START Records shown

/-- All sixteen rows are valid (the certified real inequalities). [folklore] -/
theorem table_valid : ∀ c ∈ table, RowValid c := by
  simp only [table, List.mem_cons, List.not_mem_nil, or_false, forall_eq_or_imp, forall_eq]
  refine ⟨?_, ?_, ?_, ?_, ?_, ?_, ?_, ?_, ?_, ?_, ?_, ?_, ?_, ?_, ?_, ?_⟩
  · -- m = 1
    exact rowValid_of (m := 1) (h := 1) (a := 0) (b := 0) (by simp) le_rfl (exp_pos _).le (by simp)
      le_rfl (by norm_num) (by norm_num)
  · -- m = 2
    exact rowValid_of (m := 2) (h := 3/2) (a := 4481/1000) (b := 81093/200000)
      harmonic_ge_2
      (by norm_num)
      (le_exp_of_taylor 1 (1/2) (by norm_num) (by norm_num) (by norm_num [taylorP]))
      ((le_log_iff_exp_le (by norm_num)).2
        (exp_le_of_taylor 0 (81093/200000) (by norm_num) (by norm_num) (by norm_num)
          (by norm_num [taylorQ, taylorP])))
      (by norm_num) (by norm_num) (by norm_num)
  · -- m = 3
    exact rowValid_of (m := 3) (h := 1833333/1000000) (a := 3127/500) (b := 121227/200000)
      harmonic_ge_3
      (by norm_num)
      (le_exp_of_taylor 1 (833333/1000000) (by norm_num) (by norm_num) (by norm_num [taylorP]))
      ((le_log_iff_exp_le (by norm_num)).2
        (exp_le_of_taylor 0 (121227/200000) (by norm_num) (by norm_num) (by norm_num)
          (by norm_num [taylorQ, taylorP])))
      (by norm_num) (by norm_num) (by norm_num)
  · -- m = 4
    exact rowValid_of (m := 4) (h := 2083333/1000000) (a := 8031/1000) (b := 733969/1000000)
      harmonic_ge_4
      (by norm_num)
      (le_exp_of_taylor 2 (83333/1000000) (by norm_num) (by norm_num) (by norm_num [taylorP]))
      ((le_log_iff_exp_le (by norm_num)).2
        (exp_le_of_taylor 0 (733969/1000000) (by norm_num) (by norm_num) (by norm_num)
          (by norm_num [taylorQ, taylorP])))
      (by norm_num) (by norm_num) (by norm_num)
  · -- m = 6
    exact rowValid_of (m := 6) (h := 49/20) (a := 2897/250) (b := 112011/125000)
      harmonic_ge_6
      (by norm_num)
      (le_exp_of_taylor 2 (9/20) (by norm_num) (by norm_num) (by norm_num [taylorP]))
      ((le_log_iff_exp_le (by norm_num)).2
        (exp_le_of_taylor 0 (112011/125000) (by norm_num) (by norm_num) (by norm_num)
          (by norm_num [taylorQ, taylorP])))
      (by norm_num) (by norm_num) (by norm_num)
  · -- m = 12
    exact rowValid_of (m := 12) (h := 310321/100000) (a := 22269/1000) (b := 1132437/1000000)
      harmonic_ge_12
      (by norm_num)
      (le_exp_of_taylor 3 (10321/100000) (by norm_num) (by norm_num) (by norm_num [taylorP]))
      ((le_log_iff_exp_le (by norm_num)).2
        (exp_le_of_taylor 1 (132437/1000000) (by norm_num) (by norm_num) (by norm_num)
          (by norm_num [taylorQ, taylorP])))
      (by norm_num) (by norm_num) (by norm_num)
  · -- m = 24
    exact rowValid_of (m := 24) (h := 1887979/500000) (a := 43639/1000) (b := 664327/500000)
      harmonic_ge_24
      (by norm_num)
      (le_exp_of_taylor 3 (387979/500000) (by norm_num) (by norm_num) (by norm_num [taylorP]))
      ((le_log_iff_exp_le (by norm_num)).2
        (exp_le_of_taylor 1 (164327/500000) (by norm_num) (by norm_num) (by norm_num)
          (by norm_num [taylorQ, taylorP])))
      (by norm_num) (by norm_num) (by norm_num)
  · -- m = 36
    exact rowValid_of (m := 36) (h := 4174559/1000000) (a := 65011/1000) (b := 89313/62500)
      harmonic_ge_36
      (by norm_num)
      (le_exp_of_taylor 4 (174559/1000000) (by norm_num) (by norm_num) (by norm_num [taylorP]))
      ((le_log_iff_exp_le (by norm_num)).2
        (exp_le_of_taylor 1 (26813/62500) (by norm_num) (by norm_num) (by norm_num)
          (by norm_num [taylorQ, taylorP])))
      (by norm_num) (by norm_num) (by norm_num)
  · -- m = 60
    exact rowValid_of (m := 60) (h := 467987/100000) (a := 26939/250) (b := 154327/100000)
      harmonic_ge_60
      (by norm_num)
      (le_exp_of_taylor 4 (67987/100000) (by norm_num) (by norm_num) (by norm_num [taylorP]))
      ((le_log_iff_exp_le (by norm_num)).2
        (exp_le_of_taylor 1 (54327/100000) (by norm_num) (by norm_num) (by norm_num)
          (by norm_num [taylorQ, taylorP])))
      (by norm_num) (by norm_num) (by norm_num)
  · -- m = 120
    exact rowValid_of (m := 120) (h := 467987/100000 + 171229/250000)
      (a := 42749/200) (b := 104991/62500)
      (harmonic_lower_of_le (k := 60) (m := 120) (by norm_num) harmonic_ge_60
        (exp_le_of_taylor 0 (171229/250000) (by norm_num) (by norm_num) (by norm_num)
          (by norm_num [taylorQ, taylorP])))
      (by norm_num)
      (le_exp_of_taylor 5 (182393/500000) (by norm_num) (by norm_num) (by norm_num [taylorP]))
      ((le_log_iff_exp_le (by norm_num)).2
        (exp_le_of_taylor 1 (42491/62500) (by norm_num) (by norm_num) (by norm_num)
          (by norm_num [taylorQ, taylorP])))
      (by norm_num) (by norm_num) (by norm_num)
  · -- m = 180
    exact rowValid_of (m := 180) (h := 467987/100000 + 1087623/1000000)
      (a := 63947/200) (b := 1752237/1000000)
      (harmonic_lower_of_le (k := 60) (m := 180) (by norm_num) harmonic_ge_60
        (exp_le_of_taylor 1 (87623/1000000) (by norm_num) (by norm_num) (by norm_num)
          (by norm_num [taylorQ, taylorP])))
      (by norm_num)
      (le_exp_of_taylor 5 (767493/1000000) (by norm_num) (by norm_num) (by norm_num [taylorP]))
      ((le_log_iff_exp_le (by norm_num)).2
        (exp_le_of_taylor 1 (752237/1000000) (by norm_num) (by norm_num) (by norm_num)
          (by norm_num [taylorQ, taylorP])))
      (by norm_num) (by norm_num) (by norm_num)
  · -- m = 360
    exact rowValid_of (m := 360) (h := 467987/100000 + 444501/250000)
      (a := 637703/1000) (b := 18653/10000)
      (harmonic_lower_of_le (k := 60) (m := 360) (by norm_num) harmonic_ge_60
        (exp_le_of_taylor 1 (194501/250000) (by norm_num) (by norm_num) (by norm_num)
          (by norm_num [taylorQ, taylorP])))
      (by norm_num)
      (le_exp_of_taylor 6 (228937/500000) (by norm_num) (by norm_num) (by norm_num [taylorP]))
      ((le_log_iff_exp_le (by norm_num)).2
        (exp_le_of_taylor 1 (8653/10000) (by norm_num) (by norm_num) (by norm_num)
          (by norm_num [taylorQ, taylorP])))
      (by norm_num) (by norm_num) (by norm_num)
  · -- m = 720
    exact rowValid_of (m := 720) (h := 467987/100000 + 493953/200000)
      (a := 31841/25) (b := 1967061/1000000)
      (harmonic_lower_of_le (k := 60) (m := 720) (by norm_num) harmonic_ge_60
        (exp_le_of_taylor 2 (93953/200000) (by norm_num) (by norm_num) (by norm_num)
          (by norm_num [taylorQ, taylorP])))
      (by norm_num)
      (le_exp_of_taylor 7 (29927/200000) (by norm_num) (by norm_num) (by norm_num [taylorP]))
      ((le_log_iff_exp_le (by norm_num)).2
        (exp_le_of_taylor 1 (967061/1000000) (by norm_num) (by norm_num) (by norm_num)
          (by norm_num [taylorQ, taylorP])))
      (by norm_num) (by norm_num) (by norm_num)
  · -- m = 1680
    exact rowValid_of (m := 1680) (h := 467987/100000 + 331627/100000)
      (a := 2969473/1000) (b := 1039479/500000)
      (harmonic_lower_of_le (k := 60) (m := 1680) (by norm_num) harmonic_ge_60
        (exp_le_of_taylor 3 (31627/100000) (by norm_num) (by norm_num) (by norm_num)
          (by norm_num [taylorQ, taylorP])))
      (by norm_num)
      (le_exp_of_taylor 7 (49807/50000) (by norm_num) (by norm_num) (by norm_num [taylorP]))
      ((le_log_iff_exp_le (by norm_num)).2
        (exp_le_of_taylor 2 (39479/500000) (by norm_num) (by norm_num) (by norm_num)
          (by norm_num [taylorQ, taylorP])))
      (by norm_num) (by norm_num) (by norm_num)
  · -- m = 2520
    exact rowValid_of (m := 2520) (h := 467987/100000 + 3721537/1000000)
      (a := 556666/125) (b := 2128399/1000000)
      (harmonic_lower_of_le (k := 60) (m := 2520) (by norm_num) harmonic_ge_60
        (exp_le_of_taylor 3 (721537/1000000) (by norm_num) (by norm_num) (by norm_num)
          (by norm_num [taylorQ, taylorP])))
      (by norm_num)
      (le_exp_of_taylor 8 (401407/1000000) (by norm_num) (by norm_num) (by norm_num [taylorP]))
      ((le_log_iff_exp_le (by norm_num)).2
        (exp_le_of_taylor 2 (128399/1000000) (by norm_num) (by norm_num) (by norm_num)
          (by norm_num [taylorQ, taylorP])))
      (by norm_num) (by norm_num) (by norm_num)
  · -- m = 5040
    exact rowValid_of (m := 5040) (h := 467987/100000 + 882897/200000)
      (a := 4452441/500) (b := 2207653/1000000)
      (harmonic_lower_of_le (k := 60) (m := 5040) (by norm_num) harmonic_ge_60
        (exp_le_of_taylor 4 (82897/200000) (by norm_num) (by norm_num) (by norm_num)
          (by norm_num [taylorQ, taylorP])))
      (by norm_num)
      (le_exp_of_taylor 9 (18871/200000) (by norm_num) (by norm_num) (by norm_num [taylorP]))
      ((le_log_iff_exp_le (by norm_num)).2
        (exp_le_of_taylor 2 (207653/1000000) (by norm_num) (by norm_num) (by norm_num)
          (by norm_num [taylorQ, taylorP])))
      (by norm_num) (by norm_num) (by norm_num)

END Records shown

--- Brief ---
For the word "table", count the lines of the data that contain it and give only the count.

--- Response ---
2